Each line of the entries, from the first to the line containing "PosRootLawAt 2 6", is to be transcribed exactly as it stands; include no other lines.

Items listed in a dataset
Content starts

import Summits.ValiantsHypothesis.ValiantsHypothesis.Theorems.LacunarySymmetroidMatrixDescartesCensusChamber282
import Summits.ValiantsHypothesis.ValiantsHypothesis.Theorems.LacunarySymmetroidMatrixDescartesCensusChamberSymmetry

/-!
# `MatrixDescartes` census — chamber 1060: complete door-A row as the MIRROR of chamber 282

HONEST FRAMING.  Object-search cell `pub-symmetroid`, door-A target `DoorA26 := PosRootLawAt 2 6 19`
(stmt-ValiantsHypothesis-19979; OPEN, typed, never asserted), crux `Theses.LacunarySymmetroid.MatrixDescartes`
(stmt-ValiantsHypothesis-18050).  Chamber 1060 of theory g6's table (smallest member `(0,7,13,16,18,33)`; words `DIIDID` / `IDDIDI`)
is the MIRROR of chamber 282 (`d ↦ d₅ − d_{5−i}`, pair-sum order reversed and letters relabelled `i ↦ 5 − i`): the landed complete row
`Census.doorA26_on_chamber282` transfers by `Census.chamberRow_mirror` (`x ↦ 1/x`, tree file …CensusChamberSymmetry) — no second certificate.
Nothing here bears on `V = 19`, on other chambers, on `DoorA26` as a whole (OPEN), on the crux, or on `VP ≠ VNP`.

[folklore] Bookkeeping (generated by the seat's `gen_mirror.py`); elementary.
-/

-- `Summit.ValiantsHypothesis.ValiantsHypothesis.…` repeats a component by the D-0017 layout
-- (single-conjunct summit), which the `dupNamespace` linter flags; the name is mandated.
set_option linter.dupNamespace false

namespace Summit.ValiantsHypothesis.ValiantsHypothesis.Theorems.LacunarySymmetroidMatrixDescartes.Census

/-- **DOOR-A ROW ON THE WHOLE CHAMBER 1060** (mirror of chamber 282): every exponent vector whose pair sums are ordered as in chamber 1060
(smallest member `(0,7,13,16,18,33)`) satisfies `ζ(2,6; d) ≤ 19`. [folklore] -/
theorem doorA26_on_chamber1060 (d : Fin 6 → ℕ)
    (hd : StrictMono ((fun p : Fin 6 × Fin 6 => d p.1 + d p.2) ∘
      ![(0, 0), (0, 1), (0, 2), (1, 1), (0, 3), (0, 4), (1, 2), (1, 3), (1, 4), (2, 2), (2, 3),
        (2, 4), (3, 3), (0, 5), (3, 4), (4, 4), (1, 5), (2, 5), (3, 5), (4, 5), (5, 5)])) :
    PosRootLawOn 2 6 19 d := by
  have hσ : (fun t : Fin 21 => (((![(0, 0), (0, 1), (0, 2), (0, 3), (0, 4), (1, 1), (1, 2), (0, 5), (2, 2), (1, 3), (2, 3),
        (3, 3), (1, 4), (2, 4), (3, 4), (1, 5), (2, 5), (4, 4), (3, 5), (4, 5), (5, 5)] : Fin 21 → Fin 6 × Fin 6) (Fin.rev t)).2.rev,
      ((![(0, 0), (0, 1), (0, 2), (0, 3), (0, 4), (1, 1), (1, 2), (0, 5), (2, 2), (1, 3), (2, 3),
        (3, 3), (1, 4), (2, 4), (3, 4), (1, 5), (2, 5), (4, 4), (3, 5), (4, 5), (5, 5)] : Fin 21 → Fin 6 × Fin 6) (Fin.rev t)).1.rev)) =
      (![(0, 0), (0, 1), (0, 2), (1, 1), (0, 3), (0, 4), (1, 2), (1, 3), (1, 4), (2, 2), (2, 3),
        (2, 4), (3, 3), (0, 5), (3, 4), (4, 4), (1, 5), (2, 5), (3, 5), (4, 5), (5, 5)] : Fin 21 → Fin 6 × Fin 6) := by
    funext t; fin_cases t <;> rfl
  refine chamberRow_mirror _ (fun d' hd' => doorA26_on_chamber282 d' hd') d ?_
  rw [hσ]; exact hd

/-- Non-vacuity: the smallest member of chamber 1060. [folklore] -/
example : PosRootLawOn 2 6 19 (![0, 7, 13, 16, 18, 33] : Fin 6 → ℕ) :=
  doorA26_on_chamber1060 _ (Fin.strictMono_iff_lt_succ.2 (by decide))

end Summit.ValiantsHypothesis.ValiantsHypothesis.Theorems.LacunarySymmetroidMatrixDescartes.Census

Content ends

◆ Answer for this exercise
import Summits.ValiantsHypothesis.ValiantsHypothesis.Theorems.LacunarySymmetroidMatrixDescartesCensusChamber282
import Summits.ValiantsHypothesis.ValiantsHypothesis.Theorems.LacunarySymmetroidMatrixDescartesCensusChamberSymmetry

/-!
# `MatrixDescartes` census — chamber 1060: complete door-A row as the MIRROR of chamber 282

HONEST FRAMING.  Object-search cell `pub-symmetroid`, door-A target `DoorA26 := PosRootLawAt 2 6 19`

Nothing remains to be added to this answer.